import Summits.CriticalPhenomena.CardyFormulaZ2.Theorems.CardyMagicRigidityMarkovCascadeDefs
import Literature.Probability.Percolation.LoopRepresentationProofs
import Literature.Probability.Percolation.SiteInterfaceReverse
import Literature.Probability.Percolation.SiteInterfaceWindingSigns
import Literature.Probability.Percolation.TriHexLemma
import Literature.Probability.Percolation.RSW
import HarnessLib

/-!
# Colour flip on `𝕋` = loop reversal + type swap (crux `NestingRigidity`, line `markov-cascade-one-generation`)

Stub `mem_siteLoopConfig_compl_iff` of the checked skeleton
`Cruxes/NestingRigidity/Lines/markov-cascade-one-generation.lean` (crux stmt-CriticalPhenomena-4835,
route `CardyMagicRigidity`): a lattice input of the Markov-cascade bookkeeping, no crux content.

For the typed full-plane loop configuration `siteLoopConfig δ ω` of site percolation on `δ𝕋`
(`Literature.Probability.Percolation.siteLoopConfig`: `F i` = unbased polyline loops of the honeycomb
interface loops `γ` of `ω`, type `1` iff the shoelace sum of the visited hexagon centres is positive),
the colour flip `ω ↦ ωᶜ` acts as **reversal of every member together with the type swap `i ↦ 1 - i`**:

* an interface loop of `ωᶜ` is the reverse of an interface loop of `ω`
  (`IsSiteInterfaceLoop.reverse_compl`, `SiteInterfaceReverse.lean`);
* reversing the walk reverses the vertex list, hence negates the shoelace sum (`shoelace_reverse`),
  and that sum is never `0` on an interface loop (`IsSiteInterfaceLoop.shoelace_ne_zero`), so type `i`
  becomes type `1 - i`;
* the polyline of the reversed vertex list is the time reversal of the polyline modulo
  reparametrisation (`reparamDist_polyline_reverse`), so the unbased loop of `γ.reverse` is
  `UnbasedLoop.reverse` of the unbased loop of `γ`.

Also recorded (wanted by the next wave of the line): the law-level colour symmetry
`PT.map compl = PT` of critical site percolation (`sitePercolation_map_compl` at `p = 1/2`).

Adapted from the standing adversary's record `Cruxes/LoopLimitZ2EqT/Disproof.lean`, §4
(`siteLoopConfig_compl_F`), which is not importable from `Theorems/`.
-/

noncomputable section

open MeasureTheory Set Filter
open scoped Topology BigOperators ENNReal Real

namespace Summit.CriticalPhenomena.CardyFormulaZ2.Cruxes.NestingRigidity.MarkovCascadeOneGeneration

open Literature.Probability.RandomPlanarGeometry Literature.Probability.Percolation
  Literature.Probability.LatticeModels
open Summit.CriticalPhenomena.CardyFormulaZ2.Theses.CardyMagicRigidity

/-! ### Reversal of honeycomb walks at the level of curve classes and unbased loops -/

/-- Reversing the vertex list reverses the polyline class: the polyline through `l.reverse` is the
time reversal of the polyline through `l` modulo reparametrisation (`reparamDist_polyline_reverse`).
[folklore] -/
theorem curveClassMk_polyline_reverse (l : List ℂ) :
    CurveClass.mk (⟨polyline l.reverse⟩ : Curve ℂ) = (CurveClass.mk (⟨polyline l⟩ : Curve ℂ)).reverse := by
  rw [CurveClass.reverse_mk]
  exact CurveClass.mk_eq_mk.2 (reparamDist_polyline_reverse l)

/-- The curve class of the reversed closed honeycomb walk is the time reversal of the curve class of
the walk. [folklore] -/
theorem siteLoopCurve_reverse (δ : ℝ) {v : HexVertex} (γ : hexGraph.Walk v v) :
    siteLoopCurve δ γ.reverse = (siteLoopCurve δ γ).reverse := by
  unfold siteLoopCurve
  rw [SimpleGraph.Walk.toCurve, SimpleGraph.Walk.toCurve, SimpleGraph.Walk.support_reverse,
    List.map_reverse]
  exact curveClassMk_polyline_reverse _

/-- **Geometric identity**: the unbased loop of the reversed walk is the reversed unbased loop.
[folklore] -/
theorem unbasedLoopMk_siteLoopCurve_reverse (δ : ℝ) {v : HexVertex} (γ : hexGraph.Walk v v) :
    UnbasedLoop.mk (BasedLoop.mk (siteLoopCurve δ γ.reverse) (isLoop_siteLoopCurve δ γ.reverse)) =
      (UnbasedLoop.mk (BasedLoop.mk (siteLoopCurve δ γ) (isLoop_siteLoopCurve δ γ))).reverse := by
  rw [UnbasedLoop.reverse_mk]
  congr 1
  exact Subtype.ext (siteLoopCurve_reverse δ γ)

/-- The shoelace sum of the hexagon centres visited by the reversed walk is the opposite of that of
the walk. [folklore] -/
theorem shoelace_support_reverse {v : HexVertex} (γ : hexGraph.Walk v v) :
    shoelace (γ.reverse.support.map hexCenter) = -shoelace (γ.support.map hexCenter) := by
  rw [SimpleGraph.Walk.support_reverse, List.map_reverse, shoelace_reverse]

/-- Type bookkeeping on `Fin 2`: for a non-zero real `s`, "type `i` is `1` iff `0 < s`" is the same
as "type `1 - i` is `1` iff `0 < -s`". [folklore] -/
theorem type_iff_sub_type_iff {s : ℝ} (hs : s ≠ 0) (i : Fin 2) :
    (i = 1 ↔ 0 < s) ↔ (1 - i = 1 ↔ 0 < -s) := by
  rcases lt_or_gt_of_ne hs with h | h
  · have h1 : 0 < -s := neg_pos.2 h
    have h2 : ¬ 0 < s := not_lt.2 h.le
    fin_cases i <;> simp [h1, h2]
  · have h1 : ¬ 0 < -s := not_lt.2 (neg_nonpos.2 h.le)
    fin_cases i <;> simp [h1, h]

/-! ### The stub: colour flip = reversal + type swap, member by member -/

/-- **Colour flip on `𝕋` = loop reversal + type swap.** A loop `u` is a type-`i` member of the
typed configuration of the complement `ωᶜ` iff its time reversal `u.reverse` is a type-`(1 - i)`
member of the typed configuration of `ω`: an interface loop of `ωᶜ` is the reverse of an interface
loop of `ω` (`IsSiteInterfaceLoop.reverse_compl`), reversal negates the shoelace sum
(`shoelace_reverse`), which is never `0` on interface loops (`IsSiteInterfaceLoop.shoelace_ne_zero`),
and the polyline loop of the reversed walk is the reversed polyline loop
(`unbasedLoopMk_siteLoopCurve_reverse`). [folklore] -/
theorem mem_siteLoopConfig_compl_iff : ∀ (δ : ℝ) (ω : SiteConfig (Site 2)) (i : Fin 2) (u : UnbasedLoop ℂ), u ∈ (siteLoopConfig δ ωᶜ).F i ↔ u.reverse ∈ (siteLoopConfig δ ω).F (1 - i) := by
  intro δ ω i u
  simp only [mem_siteLoopConfig_iff]
  constructor
  · rintro ⟨v, γ, hγ, ht, rfl⟩
    have hγ' : IsSiteInterfaceLoop ω γ.reverse := by
      have := hγ.reverse_compl
      rwa [compl_compl] at this
    have hne : shoelace (γ.support.map hexCenter) ≠ 0 := hγ.shoelace_ne_zero one_pos
    refine ⟨v, γ.reverse, hγ', ?_, (unbasedLoopMk_siteLoopCurve_reverse δ γ).symm⟩
    rw [shoelace_support_reverse]
    exact (type_iff_sub_type_iff hne i).1 ht
  · rintro ⟨v, γ, hγ, ht, hu⟩
    have hne : shoelace (γ.support.map hexCenter) ≠ 0 := hγ.shoelace_ne_zero one_pos
    refine ⟨v, γ.reverse, hγ.reverse_compl, ?_, ?_⟩
    · rw [shoelace_support_reverse]
      have := (type_iff_sub_type_iff hne (1 - i)).1 ht
      rwa [sub_sub_cancel] at this
    · rw [unbasedLoopMk_siteLoopCurve_reverse, ← hu, UnbasedLoop.reverse_reverse]

/-! ### Law-level colour symmetry of critical site percolation -/

/-- **`P_{1/2}` on `𝕋` is invariant under the colour flip `ω ↦ ωᶜ`**: the law of the complement
configuration under `P_p` is `P_{1-p}` (`sitePercolation_map_compl`) and `1 - 1/2 = 1/2`. [folklore] -/
theorem PT_map_compl : PT.map compl = PT := by
  show (sitePercolation (Site 2) half).map compl = sitePercolation (Site 2) half
  rw [sitePercolation_map_compl, symm_half]

end Summit.CriticalPhenomena.CardyFormulaZ2.Cruxes.NestingRigidity.MarkovCascadeOneGeneration

end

- **Exercise aim**
Using the records above, repeat exactly the lines from the first one through the line with "import Literature.Probability.Percolation.SiteInterfaceReverse".

- **Reply**
import Summits.CriticalPhenomena.CardyFormulaZ2.Theorems.CardyMagicRigidityMarkovCascadeDefs
import Literature.Probability.Percolation.LoopRepresentationProofs
import Literature.Probability.Percolation.SiteInterfaceReverse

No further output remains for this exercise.